From the line with "calc (∑ v ∈" through the line with "linarith [hsq]", inclusive, return each line of the data below exactly and leave the rest out.

Extracted entries:
*** Block opens ***
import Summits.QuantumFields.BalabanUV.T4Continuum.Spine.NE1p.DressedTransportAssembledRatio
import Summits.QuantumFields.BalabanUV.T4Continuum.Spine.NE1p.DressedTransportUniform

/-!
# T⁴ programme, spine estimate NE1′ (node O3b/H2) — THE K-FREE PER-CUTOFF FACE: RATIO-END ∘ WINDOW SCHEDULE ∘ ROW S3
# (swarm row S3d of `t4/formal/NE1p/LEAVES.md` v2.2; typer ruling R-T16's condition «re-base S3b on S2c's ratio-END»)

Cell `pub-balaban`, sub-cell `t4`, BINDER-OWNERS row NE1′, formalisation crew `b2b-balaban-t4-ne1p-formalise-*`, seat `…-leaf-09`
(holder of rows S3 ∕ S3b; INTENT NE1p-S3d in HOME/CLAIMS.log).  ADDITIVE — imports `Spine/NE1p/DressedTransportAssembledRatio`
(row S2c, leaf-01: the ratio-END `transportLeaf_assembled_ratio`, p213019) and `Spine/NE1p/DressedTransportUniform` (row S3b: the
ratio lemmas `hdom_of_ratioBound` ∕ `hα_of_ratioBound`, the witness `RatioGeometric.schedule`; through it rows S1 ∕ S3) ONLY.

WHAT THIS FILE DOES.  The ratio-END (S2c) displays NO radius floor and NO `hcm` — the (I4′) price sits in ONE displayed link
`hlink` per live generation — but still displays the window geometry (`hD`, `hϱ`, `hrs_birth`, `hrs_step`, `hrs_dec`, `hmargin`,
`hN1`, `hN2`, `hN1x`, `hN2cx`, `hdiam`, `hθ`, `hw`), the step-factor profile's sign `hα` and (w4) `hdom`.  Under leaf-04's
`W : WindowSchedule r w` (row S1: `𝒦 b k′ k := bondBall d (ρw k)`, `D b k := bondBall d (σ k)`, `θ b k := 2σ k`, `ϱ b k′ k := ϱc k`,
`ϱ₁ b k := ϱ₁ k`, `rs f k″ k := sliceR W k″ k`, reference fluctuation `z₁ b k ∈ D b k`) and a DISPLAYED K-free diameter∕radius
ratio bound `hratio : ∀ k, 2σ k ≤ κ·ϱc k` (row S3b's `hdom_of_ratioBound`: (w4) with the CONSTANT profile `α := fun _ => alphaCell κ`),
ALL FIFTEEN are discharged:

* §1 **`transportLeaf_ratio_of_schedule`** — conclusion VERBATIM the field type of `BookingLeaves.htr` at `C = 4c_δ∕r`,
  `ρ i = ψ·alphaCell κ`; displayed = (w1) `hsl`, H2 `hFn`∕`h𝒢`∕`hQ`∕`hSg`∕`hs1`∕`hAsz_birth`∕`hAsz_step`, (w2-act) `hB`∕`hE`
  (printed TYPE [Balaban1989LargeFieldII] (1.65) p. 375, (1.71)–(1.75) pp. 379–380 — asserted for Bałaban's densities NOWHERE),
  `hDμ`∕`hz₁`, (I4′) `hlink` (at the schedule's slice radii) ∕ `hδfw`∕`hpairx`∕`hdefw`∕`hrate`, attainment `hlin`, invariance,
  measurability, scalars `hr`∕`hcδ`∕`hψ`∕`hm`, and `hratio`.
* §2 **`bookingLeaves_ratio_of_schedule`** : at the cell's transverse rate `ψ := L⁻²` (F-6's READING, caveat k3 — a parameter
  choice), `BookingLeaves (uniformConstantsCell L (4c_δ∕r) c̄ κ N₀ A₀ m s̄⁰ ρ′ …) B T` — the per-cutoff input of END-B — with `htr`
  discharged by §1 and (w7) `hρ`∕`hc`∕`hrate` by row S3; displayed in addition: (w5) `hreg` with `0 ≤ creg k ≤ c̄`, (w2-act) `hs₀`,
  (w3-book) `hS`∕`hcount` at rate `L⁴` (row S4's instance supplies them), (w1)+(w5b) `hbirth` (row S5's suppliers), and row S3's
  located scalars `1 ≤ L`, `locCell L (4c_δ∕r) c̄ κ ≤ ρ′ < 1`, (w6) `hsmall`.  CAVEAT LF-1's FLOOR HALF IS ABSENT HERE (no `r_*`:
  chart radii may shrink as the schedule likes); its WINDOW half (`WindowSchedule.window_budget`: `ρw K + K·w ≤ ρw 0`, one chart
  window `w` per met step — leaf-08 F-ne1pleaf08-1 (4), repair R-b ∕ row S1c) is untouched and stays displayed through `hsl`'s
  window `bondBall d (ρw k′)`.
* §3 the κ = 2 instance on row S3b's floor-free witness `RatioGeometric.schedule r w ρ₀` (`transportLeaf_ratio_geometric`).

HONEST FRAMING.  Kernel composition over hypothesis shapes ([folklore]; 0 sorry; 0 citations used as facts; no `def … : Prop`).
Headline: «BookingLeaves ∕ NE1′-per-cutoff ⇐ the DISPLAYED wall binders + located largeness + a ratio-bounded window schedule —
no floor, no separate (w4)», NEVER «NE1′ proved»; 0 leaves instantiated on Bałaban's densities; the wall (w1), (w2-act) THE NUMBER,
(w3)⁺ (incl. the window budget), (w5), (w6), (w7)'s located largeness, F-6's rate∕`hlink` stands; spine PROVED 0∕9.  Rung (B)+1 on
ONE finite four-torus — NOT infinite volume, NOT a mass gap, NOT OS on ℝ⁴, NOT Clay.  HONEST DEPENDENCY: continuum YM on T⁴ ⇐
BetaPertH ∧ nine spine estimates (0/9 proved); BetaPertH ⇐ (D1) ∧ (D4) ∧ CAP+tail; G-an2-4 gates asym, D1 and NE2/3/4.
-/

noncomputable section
*** Block closes ***
*** Block opens ***
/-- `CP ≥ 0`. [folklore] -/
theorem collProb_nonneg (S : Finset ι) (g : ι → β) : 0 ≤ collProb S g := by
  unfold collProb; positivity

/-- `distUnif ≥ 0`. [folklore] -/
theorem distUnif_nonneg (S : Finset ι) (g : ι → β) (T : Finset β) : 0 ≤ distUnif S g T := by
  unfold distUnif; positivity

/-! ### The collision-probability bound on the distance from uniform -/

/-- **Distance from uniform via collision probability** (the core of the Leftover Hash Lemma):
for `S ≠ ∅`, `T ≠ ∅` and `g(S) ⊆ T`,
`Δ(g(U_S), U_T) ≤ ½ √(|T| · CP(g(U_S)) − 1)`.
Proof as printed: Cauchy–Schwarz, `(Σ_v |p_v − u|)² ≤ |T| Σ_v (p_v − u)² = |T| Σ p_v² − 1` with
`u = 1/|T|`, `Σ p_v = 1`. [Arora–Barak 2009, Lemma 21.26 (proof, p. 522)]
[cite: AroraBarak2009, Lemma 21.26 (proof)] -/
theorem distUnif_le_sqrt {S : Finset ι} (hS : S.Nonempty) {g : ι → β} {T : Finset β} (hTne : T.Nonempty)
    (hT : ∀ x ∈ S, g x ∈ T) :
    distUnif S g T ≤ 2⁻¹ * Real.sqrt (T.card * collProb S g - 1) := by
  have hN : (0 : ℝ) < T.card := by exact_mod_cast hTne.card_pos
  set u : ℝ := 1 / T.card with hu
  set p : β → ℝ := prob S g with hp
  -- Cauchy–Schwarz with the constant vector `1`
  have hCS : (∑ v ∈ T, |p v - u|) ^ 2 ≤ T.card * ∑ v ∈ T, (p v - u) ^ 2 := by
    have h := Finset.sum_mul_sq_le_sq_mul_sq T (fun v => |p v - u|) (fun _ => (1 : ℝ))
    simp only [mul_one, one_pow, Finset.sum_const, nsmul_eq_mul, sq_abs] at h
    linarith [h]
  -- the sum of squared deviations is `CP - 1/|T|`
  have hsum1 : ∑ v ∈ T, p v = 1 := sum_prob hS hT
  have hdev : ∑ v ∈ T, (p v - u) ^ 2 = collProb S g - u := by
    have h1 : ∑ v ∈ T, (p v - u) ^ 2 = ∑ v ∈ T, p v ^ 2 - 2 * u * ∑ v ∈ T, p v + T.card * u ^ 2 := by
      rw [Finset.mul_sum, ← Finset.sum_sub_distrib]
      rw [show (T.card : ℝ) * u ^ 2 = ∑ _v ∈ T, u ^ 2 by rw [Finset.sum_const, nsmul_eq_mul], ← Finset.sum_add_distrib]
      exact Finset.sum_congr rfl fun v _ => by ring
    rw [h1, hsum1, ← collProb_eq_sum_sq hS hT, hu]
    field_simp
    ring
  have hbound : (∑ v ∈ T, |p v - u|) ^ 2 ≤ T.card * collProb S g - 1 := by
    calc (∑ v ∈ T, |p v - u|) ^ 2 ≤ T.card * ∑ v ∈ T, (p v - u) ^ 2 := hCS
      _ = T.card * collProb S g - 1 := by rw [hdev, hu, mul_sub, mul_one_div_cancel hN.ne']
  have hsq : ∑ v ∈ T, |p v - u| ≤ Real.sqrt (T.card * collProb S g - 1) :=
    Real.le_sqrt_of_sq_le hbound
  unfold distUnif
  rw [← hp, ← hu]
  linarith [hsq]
*** Block closes ***
Exercise solution:
    calc (∑ v ∈ T, |p v - u|) ^ 2 ≤ T.card * ∑ v ∈ T, (p v - u) ^ 2 := hCS
      _ = T.card * collProb S g - 1 := by rw [hdev, hu, mul_sub, mul_one_div_cancel hN.ne']
  have hsq : ∑ v ∈ T, |p v - u| ≤ Real.sqrt (T.card * collProb S g - 1) :=
    Real.le_sqrt_of_sq_le hbound
  unfold distUnif
  rw [← hp, ← hu]
  linarith [hsq]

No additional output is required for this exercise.